# silverleaf piney shores resort lake conroe



## fishingman c (Jan 9, 2011)

Has anyone been to the silverleaf piney shores resort on lake conroe? I received a free trip there. we listen to them advertise their resorts for an hour and then we get to stay for the rest of the day. I Would love to know how is the fishing there at this time of the year and what kind of fish i can catch? any info would be appreciated


----------



## Lonestar Proud (Oct 26, 2010)

I hate to sound so pessimistic, but I bet you are there for much more than an hour listening to their BS sales pitch and won't be left with much time to fish.....


----------



## FISHNNUTT (Oct 27, 2007)

we fish there quite often crappie should be showing up on the end
of the boat dock any time now.Week end gets really crowded may
be there this weekend If your there look for my white Dodge truck
with the 2cool sticker on the back glass.


----------



## Slim-N-None (Sep 16, 2005)

we knew someone that had a cabin there and yes the crappie will be thick in the cove running up past the boat ramp here in the next month or so (we hammered the 2 pounders there one night), but right now the catfish aughta be ok to decent off the end of the dock. FWIW, their sales people were/are pushy, and the "clientele" had really gone down hill also, but I have not personally been there in probably more then 5 or 6 years so all this is based on old info but the fishing info should hold. and oh yeah, if your out there at night when it warms up, watch out for the snakes, they used to be so thick when we would launch my boat the would be trying to crawl in.


----------



## fishingman c (Jan 9, 2011)

THANKS for the info. i cant wait to go. what should i use for bait and how should i fish?


----------



## FISHNNUTT (Oct 27, 2007)

if your after crappie I would use minnows under a slip cork right off
the bottom catfish we use liver,cutbait or catfish charlie dough bait
I like to use just enough weight to get on bottom.
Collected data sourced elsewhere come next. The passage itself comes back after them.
import Summits.NavierStokesRegularity.FluidComputer.BlockAmplitudeCeiling
import Literature.MathematicalPhysics.KineticTheory.TaggedSphereModeEnergy
import Mathlib.Analysis.ODE.Gronwall
import HarnessLib

/-!
# Fluid computer — L14′: the STRAIN CLOCK of a level (e-folding no faster than the coarse strain) and the RISE TIME of a saturation event

HONEST FRAMING (cell `pub-fluidc`, verbatim): *low prior, high value-of-information experiment on Tao's
machine paradigm; NOT a claim that NS blows up.* Theorem side of the cell (clocks / necessities every cascade design
must respect); nothing here is evidence of blow-up, and nothing is said about any fixed finite set of levels.

The amplitude ceiling L14 (`BlockAmplitudeCeiling.blockL2_le_add_of_forall_le`): along every maximal smooth
finite-energy solution, `a_j(t) ≤ a_j(s) + ∫⁻_{(s,t]} G` whenever `A (a_j X_j + s_j Q_j) ≤ a_j G` on the window
(`a_l = ‖Δ̇_l u‖₂`, `s_l = ‖Δ̇_l u‖_∞`, `X_j = ∑_{|m|≤2} a_{j+m} T_{j+m}`, `T_l` the Lipschitz size of the levels below `l`,
`Q_j` the weighted energy pairs of comparable-or-finer levels). Splitting `X_j = a_j T_j + ∑_{m ≠ 0} a_{j+m} T_{j+m}` and
bounding the coarse strain and the injections on the window turns the ceiling into a linear differential inequality,
`a_j(z) ≤ a_j(x) + ∫_x^z A (Θ a_j + y)`, and Grönwall's lemma (Mathlib's `le_gronwallBound_of_liminf_deriv_right_le`, fed
with right-slopes obtained from the ceiling and the time-continuity of `a_j`) gives:

* `blockL2_le_gronwallBound` (**L14′ — THE STRAIN CLOCK**) — if on `(s, t]` the coarse strain at level `j` is at most
  `Θ` (`T_j(τ) ≤ Θ`) and the injections are at most `y` (`∑_{m≠0} a_{j+m}T_{j+m} + C_B 2^{3j/2} Q_j ≤ y`), then
  `a_j(t) ≤ a_j(s) e^{AΘ(t−s)} + (y/Θ)(e^{AΘ(t−s)} − 1)` (`gronwallBound`; `= a_j(s) + A y (t−s)` when `Θ = 0`):
  A LEVEL E-FOLDS NO FASTER THAN `A ×` THE LIPSCHITZ SIZE OF THE LEVELS BENEATH IT. In cascade words: multiplying a
  band's amplitude by `γ` with idle neighbours takes at least `ln γ / A` coarse-strain times `1/Θ` — the cell's turn-over
  clock `T_n ≳ 1/(k_n U_n)` (HOME/PLAN.md §0) read from below, now in AMPLITUDE (not energy-per-window, L13) currency.
* `blockL2_le_mul_exp` — the same with the elementary bound `gronwallBound δ K ε x ≤ (δ + ε x) e^{Kx}` (reused from
  the tree, `Literature.MathematicalPhysics.KineticTheory.IsModePair.gronwallBound_le_mul_exp`).
* `ofReal_mul_two_rpow_le_blockL2_of_isSaturatedLevel` — Bernstein at a saturation event: `‖Δ̇_j u‖_∞ ≥ b ν 2^j` forces
  `‖Δ̇_j u‖₂ ≥ b ν 2^{-j/2} / C_B` (the energy of one eddy of width `2^{-j}` at the floor velocity).
* `not_isSaturatedLevel_of_gronwallBound_lt` (**THE RISE TIME OF A SATURATION EVENT**) — under the window bounds of
  L14′, level `j` is NOT saturated at time `t` as long as `C_B · gronwallBound(a_j(s), AΘ, Ay, t − s) < b ν 2^{-j/2}`: a
  level that is quiet in energy at time `s` needs, before it can carry a saturation event of the relay
  (`TerminalWindowFloor` L6, `SaturationRelay` L10), at least the time it takes `a_j(s)e^{AΘτ} + (y/Θ)(e^{AΘτ} − 1)` to
  reach `b ν 2^{-j/2}/C_B` — logarithmic in the amplitude deficit, in units of the coarse-strain time. Necessity only.

0 sorry; no new definitions, no named facts (inputs: `BlockAmplitudeCeiling.blockL2_le_add_of_forall_le` /
`exists_blockSup_le_blockL2` / `continuousOn_blockL2` / `exists_forall_le_add_of_continuousOn`, Mathlib's Grönwall bound).

## References

* A. Cheskidov, M. Dai, *Regularity criteria for the 3D Navier–Stokes and MHD equations*, arXiv:1507.06611 =
  Proc. Edinburgh Math. Soc. (2025), §3.1, (3.6). [CheskidovDai2015]
* H. Bahouri, J.-Y. Chemin, R. Danchin, *Fourier Analysis and Nonlinear PDE*, Springer 2011, Lemma 2.1; §3.2.
  [BahouriCheminDanchin2011]
* A. Cheskidov, R. Shvydkoy, J. Math. Fluid Mech. 16 (2014) 263–273, §3 (saturated levels, `Λ`). [CheskidovShvydkoy2011]
-/

noncomputable section

open MeasureTheory Set Function Filter Topology TemperedDistribution
open scoped ENNReal NNReal SchwartzMap
open Literature.Analysis.FluidPDE Literature.Analysis.FunctionSpaces
open Summit.NavierStokesRegularity.FluidComputer.BlockAmplitudeCeiling

namespace Summit.NavierStokesRegularity.FluidComputer.LevelStrainClock

/-! ## Bookkeeping: a constant integrand (the elementary exponential bound on `gronwallBound` is reused) -/

/-- `∫⁻_{(x,z]} c = (z − x) · c`. [folklore] -/
theorem setLIntegral_Ioc_const (x z : ℝ) (c : ℝ≥0∞) :
    ∫⁻ _ in Ioc x z, c = ENNReal.ofReal (z - x) * c := by
  rw [setLIntegral_const, Real.volume_Ioc, mul_comm]

-- The elementary bound `gronwallBound δ K ε x ≤ (δ + ε x) e^{Kx}` (`K, ε ≥ 0`) is ALREADY in the tree as
-- `Literature.MathematicalPhysics.KineticTheory.IsModePair.gronwallBound_le_mul_exp` and is reused from there
-- (gate dedup rule), whence the kinetic-theory import.

/-! ## L14′ — the strain clock -/

/-- **L14′ — THE STRAIN CLOCK (Grönwall form of the amplitude ceiling).** There is an absolute FINITE constant `A`
(the Littlewood–Paley constant of the transfer ceiling) such that for every `ν > 0`, `T > 0`, every maximal smooth
solution `(u, p)` of the unforced Navier–Stokes system on `ℝ³ × [0, T)` which is Leray–Hopf from `u 0`, all
`0 < s ≤ t < T`, every level `j ∈ ℤ` and all `φ, Θ, y ≥ 0`: IF on the window `(s, t]`
(i) the band's COHERENCE is at most `φ` (`‖Δ̇_j u(τ)‖_∞ ≤ φ ‖Δ̇_j u(τ)‖₂`; Bernstein always allows `φ = C_B 2^{3j/2}`,
`blockSup_le_of_maximal`, and an incoherent band allows less),
(ii) the COARSE STRAIN at level `j` is at most `Θ` (`T_j(τ) = ∑_{l ≤ j-3} 2^l ‖Δ̇_l u(τ)‖_∞ ≤ Θ`), and
(iii) the INJECTIONS are at most `y` (`∑_{0<|m|≤2} a_{j+m}(τ) T_{j+m}(τ) + φ Q_j(τ) ≤ y`, `Q_j` the weighted energy pairs
of comparable-or-finer levels), THEN
`‖Δ̇_j u(t)‖₂ ≤ gronwallBound (‖Δ̇_j u(s)‖₂) (AΘ) (Ay) (t − s) = ‖Δ̇_j u(s)‖₂ e^{AΘ(t−s)} + (y/Θ)(e^{AΘ(t−s)} − 1)`
(real parts; `= ‖Δ̇_j u(s)‖₂ + A y (t − s)` if `Θ = 0`). Cascade reading: a level's amplitude E-FOLDS NO FASTER than
`A ×` the Lipschitz size of the levels beneath it; multiplying it by `γ` with idle neighbours (`y = 0`) takes at least
`(ln γ)/(A Θ)` — `ln γ / A` coarse-strain (turn-over) times — and the fine-pair injection is weighted by the band's own
coherence `φ`. Proof: Grönwall's inequality (`le_gronwallBound_of_liminf_deriv_right_le`) for the continuous real function
`τ ↦ ‖Δ̇_j u(τ)‖₂`, whose right slopes are bounded through the amplitude ceiling `blockL2_le_add_of_forall_le` with
`G = A (Θ a_j + y)` on short windows and the time-continuity of `a_j`. Ceiling only; nothing about sufficiency.
[cite: CheskidovDai2015, §3.1 (3.6)] -/
theorem blockL2_le_gronwallBound :
    ∃ A : ℝ≥0∞, A ≠ ∞ ∧ ∀ (ν T : ℝ), 0 < ν → 0 < T →
      ∀ (u : ℝ → EuclideanSpace ℝ (Fin 3) → EuclideanSpace ℝ (Fin 3)) (p : ℝ → EuclideanSpace ℝ (Fin 3) → ℝ),
      IsMaximalSmoothSolution ν 0 u p T → IsLerayHopfOn T ν 0 (u 0) u →
      ∀ s t : ℝ, 0 < s → s ≤ t → t < T → ∀ (j : ℤ) (φ Θ y : ℝ≥0),
        (∀ τ ∈ Ioc s t, blockSup (u τ) j ≤ φ * blockL2 (u τ) j) →
        (∀ τ ∈ Ioc s t, paraT (fun l => (2 : ℝ≥0∞) ^ l * blockSup (u τ) l) j ≤ Θ) →
        (∀ τ ∈ Ioc s t,
          ∑ m ∈ (Finset.Icc (-2 : ℤ) 2).erase 0, blockL2 (u τ) (j + m) *
              paraT (fun l => (2 : ℝ≥0∞) ^ l * blockSup (u τ) l) (j + m) +
            φ * paraQ2 (blockL2 (u τ)) (fun l => (2 : ℝ≥0∞) ^ l * blockL2 (u τ) l) j ≤ y) →
        (blockL2 (u t) j).toReal ≤
          gronwallBound (blockL2 (u s) j).toReal (A.toReal * Θ) (A.toReal * y) (t - s) := by
  obtain ⟨A, hA, H⟩ := blockL2_le_add_of_forall_le
  refine ⟨A, hA, fun ν T hν hT u p hmax hLH s t hs hst htT j φ Θ y hφ hΘ hy => ?_⟩
  classical
  set a : ℝ → ℝ≥0∞ := fun τ => blockL2 (u τ) j with ha
  obtain ⟨hcont, hfin⟩ := continuousOn_blockL2 hν hT hmax hLH j hs htT
  set K : ℝ := A.toReal * Θ with hK
  set ε : ℝ := A.toReal * y with hε
  have hKnn : 0 ≤ K := by positivity
  -- the real-valued amplitude
  set f : ℝ → ℝ := fun τ => (a τ).toReal with hf
  have hfcont : ContinuousOn f (Icc s t) := ENNReal.continuousOn_toReal.comp hcont fun τ hτ => hfin τ hτ
  -- the domination `A (a X + s Q) ≤ a · A (Θ a + y)` on `(s, t]`
  have hdom : ∀ τ ∈ Ioc s t, A *
      (blockL2 (u τ) j * ∑ m ∈ Finset.Icc (-2 : ℤ) 2, blockL2 (u τ) (j + m) *
          paraT (fun l => (2 : ℝ≥0∞) ^ l * blockSup (u τ) l) (j + m) +
        blockSup (u τ) j * paraQ2 (blockL2 (u τ)) (fun l => (2 : ℝ≥0∞) ^ l * blockL2 (u τ) l) j) ≤
      blockL2 (u τ) j * (A * ((Θ : ℝ≥0∞) * blockL2 (u τ) j + y)) := by
    intro τ hτ
    set Tl : ℤ → ℝ≥0∞ := fun l => paraT (fun l => (2 : ℝ≥0∞) ^ l * blockSup (u τ) l) l with hTl
    set Q := paraQ2 (blockL2 (u τ)) (fun l => (2 : ℝ≥0∞) ^ l * blockL2 (u τ) l) j
    set R := ∑ m ∈ (Finset.Icc (-2 : ℤ) 2).erase 0, blockL2 (u τ) (j + m) * Tl (j + m) with hR
    have hsplit : ∑ m ∈ Finset.Icc (-2 : ℤ) 2, blockL2 (u τ) (j + m) * Tl (j + m) =
        blockL2 (u τ) j * Tl j + R := by
      rw [← Finset.add_sum_erase _ _ (show (0 : ℤ) ∈ Finset.Icc (-2 : ℤ) 2 by simp), add_zero, hR]
    have hInj : R + φ * Q ≤ y := hy τ hτ
    calc A * (blockL2 (u τ) j * ∑ m ∈ Finset.Icc (-2 : ℤ) 2, blockL2 (u τ) (j + m) * Tl (j + m) +
          blockSup (u τ) j * Q)
        = A * (blockL2 (u τ) j * (blockL2 (u τ) j * Tl j + R) + blockSup (u τ) j * Q) := by rw [hsplit]
      _ ≤ A * (blockL2 (u τ) j * (blockL2 (u τ) j * Θ + R) + φ * blockL2 (u τ) j * Q) := by
          gcongr
          · exact hΘ τ hτ
          · exact hφ τ hτ
      _ = blockL2 (u τ) j * (A * (Θ * blockL2 (u τ) j + (R + φ * Q))) := by ring
      _ ≤ blockL2 (u τ) j * (A * (Θ * blockL2 (u τ) j + y)) := by gcongr
  -- the short-window ceiling: `a z ≤ a x + ∫⁻_{(x,z]} A (Θ a + y)` for `s ≤ x ≤ z ≤ t`
  have hceil : ∀ x z, s ≤ x → x ≤ z → z ≤ t →
      a z ≤ a x + ∫⁻ τ in Ioc x z, A * ((Θ : ℝ≥0∞) * a τ + y) := by
    intro x z hsx hxz hzt
    refine H ν T hν hT u p hmax hLH x z (hs.trans_le hsx) hxz (hzt.trans_lt htT) j _ fun τ hτ => ?_
    exact hdom τ ⟨hsx.trans_lt hτ.1, hτ.2.trans hzt⟩
  -- Grönwall
  refine le_gronwallBound_of_liminf_deriv_right_le (f := f) (f' := fun x => K * f x + ε) hfcont ?_
    le_rfl (fun _ _ => le_rfl) t (right_mem_Icc.2 hst)
  intro x hx r hr
  -- room: choose `η'` with `K η' < r - (K f x + ε)`
  obtain ⟨η', hη'pos, hη'⟩ : ∃ η' : ℝ, 0 < η' ∧ K * (f x + η') + ε < r := by
    refine ⟨(r - (K * f x + ε)) / (2 * (K + 1)), by
      apply div_pos (sub_pos.2 hr); positivity, ?_⟩
    have hK1 : 0 < K + 1 := by positivity
    have hle : K * ((r - (K * f x + ε)) / (2 * (K + 1))) ≤ (r - (K * f x + ε)) / 2 := by
      rw [mul_div_assoc', div_le_div_iff₀ (by positivity) (by norm_num)]
      nlinarith [sub_pos.2 hr]
    nlinarith
  -- continuity: `a τ ≤ a x + η'` near `x`
  have hxI : x ∈ Icc s t := Ico_subset_Icc_self hx
  obtain ⟨ρ, hρ, hnear⟩ := exists_forall_le_add_of_continuousOn hcont hxI (hfin x hxI)
    (ENNReal.ofReal_pos.2 hη'pos)
  -- every `z ∈ (x, min (x + ρ) t)` has a small slope
  have hxt : x < min (x + ρ) t := lt_min (by linarith) hx.2
  refine Eventually.frequently ?_
  filter_upwards [Ioo_mem_nhdsGT hxt] with z hz
  have hxz : x < z := hz.1
  have hzt : z ≤ t := (hz.2.trans_le (min_le_right _ _)).le
  set M : ℝ≥0∞ := A * ((Θ : ℝ≥0∞) * (a x + ENNReal.ofReal η') + y) with hM
  have hMtop : M ≠ ∞ := by
    refine ENNReal.mul_ne_top hA (ENNReal.add_ne_top.2 ⟨ENNReal.mul_ne_top ENNReal.coe_ne_top
      (ENNReal.add_ne_top.2 ⟨hfin x hxI, ENNReal.ofReal_ne_top⟩), ENNReal.coe_ne_top⟩)
  -- `a z ≤ a x + (z - x) M`
  have hz1 : a z ≤ a x + ENNReal.ofReal (z - x) * M := by
    refine (hceil x z hx.1 hxz.le hzt).trans ?_
    rw [← setLIntegral_Ioc_const]
    gcongr a x + ?_
    refine setLIntegral_mono' measurableSet_Ioc fun τ hτ => ?_
    have hτI : τ ∈ Icc s t := ⟨hx.1.trans hτ.1.le, hτ.2.trans hzt⟩
    have hτa : a τ ≤ a x + ENNReal.ofReal η' := by
      refine hnear τ hτI ?_
      rw [Real.dist_eq, abs_of_pos (sub_pos.2 hτ.1)]
      linarith [hτ.2, hz.2.trans_le (min_le_left _ _)]
    simp only [hM]
    gcongr
  -- pass to real numbers
  have hax : a x ≠ ∞ := hfin x hxI
  have hzM : ENNReal.ofReal (z - x) * M ≠ ∞ := ENNReal.mul_ne_top ENNReal.ofReal_ne_top hMtop
  have hsum_top : a x + ENNReal.ofReal (z - x) * M ≠ ∞ := ENNReal.add_ne_top.2 ⟨hax, hzM⟩
  have hz2 : f z ≤ f x + (z - x) * M.toReal := by
    have h := ENNReal.toReal_mono hsum_top hz1
    rw [ENNReal.toReal_add hax hzM, ENNReal.toReal_mul, ENNReal.toReal_ofReal (sub_nonneg.2 hxz.le)] at h
    exact h
  have haxη : a x + ENNReal.ofReal η' ≠ ∞ := ENNReal.add_ne_top.2 ⟨hax, ENNReal.ofReal_ne_top⟩
  have hΘax : (Θ : ℝ≥0∞) * (a x + ENNReal.ofReal η') ≠ ∞ := ENNReal.mul_ne_top ENNReal.coe_ne_top haxη
  have hMreal : M.toReal = K * (f x + η') + ε := by
    have hM' : M.toReal = A.toReal * ((Θ : ℝ≥0∞).toReal * ((a x).toReal + η') + (y : ℝ≥0∞).toReal) := by
      rw [hM, ENNReal.toReal_mul, ENNReal.toReal_add hΘax ENNReal.coe_ne_top, ENNReal.toReal_mul,
        ENNReal.toReal_add hax ENNReal.ofReal_ne_top, ENNReal.toReal_ofReal hη'pos.le]
    rw [hM', ENNReal.coe_toReal, ENNReal.coe_toReal, hK, hε]
    ring
  rw [hMreal] at hz2
  have hzx : 0 < z - x := sub_pos.2 hxz
  calc (z - x)⁻¹ * (f z - f x) ≤ (z - x)⁻¹ * ((z - x) * (K * (f x + η') + ε)) := by
        gcongr; linarith
    _ = K * (f x + η') + ε := by field_simp
    _ < r := hη'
Let me know when
your going and I'll get you an updated report.
Good luck with the sales people I usually end up walking out on them
Make sure the give you everything they promised


----------



## fishingman c (Jan 9, 2011)

i went today and caught a nice bluegill and a yellow bass both on earthworms, we were going to keep them but we only had 2. we now can go there when ever. its our new vacation spot!


----------